Sama główna bohaterka jest bardzo sympatyczną dziewczyną, gdyz na MS można z nią porozmawiać :)
_________________ UL: 85-110 dB, Phonak Naida S III UP
UP: Cochlear Nucleus Freedom Hybrid - 23.03.2009
Zdolność mówienia należy do wrodzonych praw naturalnych każdego dziecka. Dla głuchego dziecka stanowi ona realną szansę utrzymywania kontaktu z otoczeniem.

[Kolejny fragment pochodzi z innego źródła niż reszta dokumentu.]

omit [Fintype ι] in
/-- The orientation sign does not see a re-casting of `Fin`. [folklore] -/
private theorem orientationSign_finCongr_trans₅₈ (h : m = n) (e : Fin n ≃ ι) :
    orientationSign Φ ((finCongr h).trans e) = orientationSign Φ e := by
  subst h; rfl

/-- `∏_{a=1}^{j+2} d_a = (∏_{i ≤ j} d_i) · d_{j+1} · d_{j+2}`. [folklore] -/
private theorem prod_univ_eq_prod_castLE_mul_mul₅₈ {j : ℕ} (d : Fin (j + 2) → ℕ) (hle : j ≤ j + 2) :
    ∏ i, (d i : ℂ) = (∏ i : Fin j, (d (Fin.castLE hle i) : ℂ)) * d (Fin.last j).castSucc * d (Fin.last (j + 1)) := by
  rw [Fin.prod_univ_castSucc, Fin.prod_univ_castSucc]
  rfl

end Helpers

/-! ## §1 `B₂(θ, ·)`: the primitive lattice is the `B₂`-orthogonal complement of `θ`, and `B₂(θ, θ) = ±g(g−1)d_{g−1}d_g` -/

section Orthogonal

variable {ι : Type*} [Fintype ι] [DecidableEq ι] {E : Type*} [NormedAddCommGroup E] [NormedSpace ℂ E]
  {Φ : (ι → ℝ) ≃L[ℝ] E} {j n : ℕ} {η : E [⋀^Fin 2]→L[ℝ] ℝ} {d : Fin (j + 2) → ℕ}

variable (Φ) in
omit [Fintype ι] in
/-- **`(j!·d₁⋯d_j) · ⟨θ, γ_{g−2} ∧ y⟩_e = sign_X(e) · ∫_X θ^{∧(g−1)} ∧ y`** for every `2`-form `y` (`g = j + 2`, `θ^{∧j} = (j!·d₁⋯d_j)·γ`):
`⟨θ, γ ∧ y⟩ = ⟨y, γ ∧ θ⟩` (symmetry of the Lefschetz form of degree two), `(j!·d₁⋯d_j)·(γ ∧ θ) = θ^{∧(j+1)}`, and `⟨y, θ^{∧(j+1)}⟩ = ⟨θ^{∧(j+1)}, y⟩
= sign_X(e) ∫ θ^{∧(j+1)} ∧ y` (even degrees commute). [cite: Lange2023AbelianVarietiesComplex, §6.2.4 (PDF p. 310); §2.5.3 Thm. 2.5.16 (PDF p. 135)] [cite: VoisinHodgeI2002, §6.3.2] -/
theorem content_mul_poincarePairing_ofRealForm_wedge_eq_orientationSign_mul_torusIntegral
    {γ : E [⋀^Fin (2 * j)]→L[ℝ] ℂ} {c : ℂ} (hγ : wedgePow (ofRealForm η) j = c • γ)
    (e : Fin n ≃ ι) (hn : 2 + (2 * j + 2) = n) (h' : 2 * j + 2 + 2 = n) (y : E [⋀^Fin 2]→L[ℝ] ℂ) :
    c * poincarePairing Φ e hn (ofRealForm η) (γ.wedge y) =
      orientationSign Φ e * torusIntegral Φ ((finCongr h').trans e) ((wedgePow (ofRealForm η) (j + 1)).wedge y) := by
  have hcw : c • γ.wedge (ofRealForm η : E [⋀^Fin 2]→L[ℝ] ℂ) = wedgePow (ofRealForm η) (j + 1) := by
    rw [← wedge_smul_left_complex, ← hγ]; rfl
  have h1 : c * poincarePairing Φ e hn (ofRealForm η) (γ.wedge y) = poincarePairing Φ e hn y (wedgePow (ofRealForm η) (j + 1)) := by
    rw [poincarePairing_wedge_comm_of_two Φ e hn γ (ofRealForm η) y, ← hcw, map_smul, smul_eq_mul]
  have h2 : poincarePairing Φ e hn y (wedgePow (ofRealForm η) (j + 1)) =
      poincarePairing Φ e h' (wedgePow (ofRealForm η) (j + 1)) y := by
    rw [poincarePairing_comm Φ e h' hn (wedgePow (ofRealForm η) (j + 1)) y, Even.neg_one_pow (even_two.mul_left _), one_mul]
  have h3 := torusIntegral_wedge_eq_orientationSign_mul_poincarePairing Φ e h' (wedgePow (ofRealForm η) (j + 1)) y
  have hs : ((orientationSign Φ ((finCongr h').trans e) : ℤ) : ℂ) * orientationSign Φ ((finCongr h').trans e) = 1 := by
    rw [← Int.cast_mul, orientationSign_mul_self, Int.cast_one]
  have hsgn : ((orientationSign Φ ((finCongr h').trans e) : ℤ) : ℂ) = orientationSign Φ e :=
    congrArg (fun z : ℤ ↦ (z : ℂ)) (orientationSign_finCongr_trans₅₈ Φ h' e)
  rw [h1, h2, ← hsgn, h3, ← mul_assoc, hs, one_mul]

/-- **`⟨θ, γ_{g−2} ∧ y⟩_e = 0 ⟺ θ^{∧(g−1)} ∧ y = 0`** for every `2`-form `y` (`g = j + 2`; polarised torus of type `(d₁, …, d_g)`, any presentation,
any orientation): **the primitive classes `P² = ker(L^{g−1})` are exactly the `B₂`-orthogonal complement of the polarisation `θ`** — the
integral shadow of the Hodge–Riemann orthogonality of the Lefschetz decomposition `H² = ℂθ ⊕ P²`. [cite: VoisinHodgeI2002, §6.2.3 Thm. 6.25 and Cor. 6.26 (PDF pp. 125–126); §6.3.2] [cite: Lange2023AbelianVarietiesComplex, §5.4.1 Thm. 5.4.2 and (5.22) (PDF p. 275); §6.2.4 (PDF p. 310)] -/
theorem IsPolarizationType.poincarePairing_ofRealForm_wedge_eq_zero_iff_of_eq_content_smul (hd : IsPolarizationType Φ η d)
    (hη : IsRiemannForm Φ η) (hle : j ≤ j + 2) {γ : E [⋀^Fin (2 * j)]→L[ℝ] ℂ}
    (hγ : wedgePow (ofRealForm η) j = ((j.factorial * ∏ i : Fin j, d (Fin.castLE hle i) : ℕ) : ℂ) • γ)
    (e : Fin n ≃ ι) (hn : 2 + (2 * j + 2) = n) (y : E [⋀^Fin 2]→L[ℝ] ℂ) :
    poincarePairing Φ e hn (ofRealForm η) (γ.wedge y) = 0 ↔ (wedgePow (ofRealForm η) (j + 1)).wedge y = 0 := by
  have h' : 2 * j + 2 + 2 = n := by omega
  have hc : ((j.factorial * ∏ i : Fin j, d (Fin.castLE hle i) : ℕ) : ℂ) ≠ 0 :=
    Nat.cast_ne_zero.2 (Nat.mul_ne_zero (Nat.factorial_ne_zero _) (Finset.prod_ne_zero_iff.2 fun i _ ↦ (hd.pos hη _).ne'))
  have hs : (orientationSign Φ e : ℂ) ≠ 0 := by
    rcases orientationSign_eq_or Φ e with h | h <;> rw [h] <;> norm_num
  have key := content_mul_poincarePairing_ofRealForm_wedge_eq_orientationSign_mul_torusIntegral Φ hγ e hn h' y
  constructor
  · intro h0
    rw [h0, mul_zero] at key
    have hint : torusIntegral Φ ((finCongr h').trans e) ((wedgePow (ofRealForm η) (j + 1)).wedge y) = 0 := by
      rcases mul_eq_zero.1 key.symm with h | h
      · exact absurd h hs
      · exact h
    exact eq_of_torusIntegral_eq Φ ((finCongr h').trans e) (by rw [hint, torusIntegral_zero])
  · intro h0
    rw [h0, torusIntegral_zero, mul_zero] at key
    rcases mul_eq_zero.1 key with h | h
    · exact absurd h hc
    · exact h

/-- **`sign_X(e) · ⟨θ, γ_{g−2} ∧ θ⟩_e = (−1)^g · g(g−1) · d_{g−1} · d_g`** (`g = j + 2`; any presentation, any orientation): the value of the
Lefschetz form of degree two on the polarisation itself — `(j!·d₁⋯d_j) · B₂(θ, θ) = sign · ∫_X θ^{∧g} = sign · (−1)^g g! · d₁⋯d_g`. For a
principal polarisation `B₂(θ, θ) = ±g(g−1)` (`θ² = ±2` on an abelian surface). [cite: Lange2023AbelianVarietiesComplex, §1.7.2 Lemma 1.7.5 (PDF p. 73); §2.5.3 Thm. 2.5.16 and Cor. 2.5.17 (PDF p. 135); §6.2.4 (PDF p. 310)] [cite: VoisinHodgeI2002, §6.3.2] -/
theorem IsPolarizationType.orientationSign_mul_poincarePairing_ofRealForm_wedge_ofRealForm_of_eq_content_smul
    (hd : IsPolarizationType Φ η d) (hη : IsRiemannForm Φ η) (hle : j ≤ j + 2) {γ : E [⋀^Fin (2 * j)]→L[ℝ] ℂ}
    (hγ : wedgePow (ofRealForm η) j = ((j.factorial * ∏ i : Fin j, d (Fin.castLE hle i) : ℕ) : ℂ) • γ)
    (e : Fin n ≃ ι) (hn : 2 + (2 * j + 2) = n) :
    (orientationSign Φ e : ℂ) * poincarePairing Φ e hn (ofRealForm η) (γ.wedge (ofRealForm η : E [⋀^Fin 2]→L[ℝ] ℂ)) =
      (-1) ^ j * (((j + 2) * (j + 1) * d (Fin.last j).castSucc * d (Fin.last (j + 1)) : ℕ) : ℂ) := by
  have h' : 2 * j + 2 + 2 = n := by omega
  have hc : ((j.factorial * ∏ i : Fin j, d (Fin.castLE hle i) : ℕ) : ℂ) ≠ 0 :=
    Nat.cast_ne_zero.2 (Nat.mul_ne_zero (Nat.factorial_ne_zero _) (Finset.prod_ne_zero_iff.2 fun i _ ↦ (hd.pos hη _).ne'))
  have hs : (orientationSign Φ e : ℂ) * orientationSign Φ e = 1 := by
    exact_mod_cast orientationSign_mul_self Φ e
  have key := content_mul_poincarePairing_ofRealForm_wedge_eq_orientationSign_mul_torusIntegral Φ hγ e hn h'
    (ofRealForm η : E [⋀^Fin 2]→L[ℝ] ℂ)
  have hvol : torusIntegral Φ ((finCongr h').trans e)
      ((wedgePow (ofRealForm η) (j + 1)).wedge (ofRealForm η : E [⋀^Fin 2]→L[ℝ] ℂ)) =
      (-1) ^ (j + 2) * ((j + 2).factorial : ℂ) * ∏ i, (d i : ℂ) :=
    hη.torusIntegral_wedgePow_of_isPolarizationType Φ hd ((finCongr h').trans e)
  rw [hvol, prod_univ_eq_prod_castLE_mul_mul₅₈ d hle, Nat.factorial_succ, Nat.factorial_succ] at key
  -- cancel the content `j!·d₁⋯d_j`
  refine mul_left_cancel₀ hc ?_
  calc ((j.factorial * ∏ i : Fin j, d (Fin.castLE hle i) : ℕ) : ℂ) *
        ((orientationSign Φ e : ℂ) * poincarePairing Φ e hn (ofRealForm η) (γ.wedge (ofRealForm η : E [⋀^Fin 2]→L[ℝ] ℂ)))
      = orientationSign Φ e * (((j.factorial * ∏ i : Fin j, d (Fin.castLE hle i) : ℕ) : ℂ) *
          poincarePairing Φ e hn (ofRealForm η) (γ.wedge (ofRealForm η : E [⋀^Fin 2]→L[ℝ] ℂ))) := by ring
    _ = orientationSign Φ e * (orientationSign Φ e * ((-1) ^ (j + 2) * (((j + 1 + 1) * ((j + 1) * j.factorial) : ℕ) : ℂ) *
          ((∏ i : Fin j, (d (Fin.castLE hle i) : ℂ)) * d (Fin.last j).castSucc * d (Fin.last (j + 1))))) := by rw [key]
    _ = _ := by
      rw [← mul_assoc, hs, one_mul]
      push_cast
      ring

Jest taka strona www.myspace.com tam z nią porozmawiałam po niemiecku. Bardzo sympatyczna i uprzejma dziewczyna
_________________ UL: 85-110 dB, Phonak Naida S III UP
UP: Cochlear Nucleus Freedom Hybrid - 23.03.2009
Zdolność mówienia należy do wrodzonych praw naturalnych każdego dziecka. Dla głuchego dziecka stanowi ona realną szansę utrzymywania kontaktu z otoczeniem.
_________________ UL: 85-110 dB, Phonak Naida S III UP
UP: Cochlear Nucleus Freedom Hybrid - 23.03.2009
Zdolność mówienia należy do wrodzonych praw naturalnych każdego dziecka. Dla głuchego dziecka stanowi ona realną szansę utrzymywania kontaktu z otoczeniem.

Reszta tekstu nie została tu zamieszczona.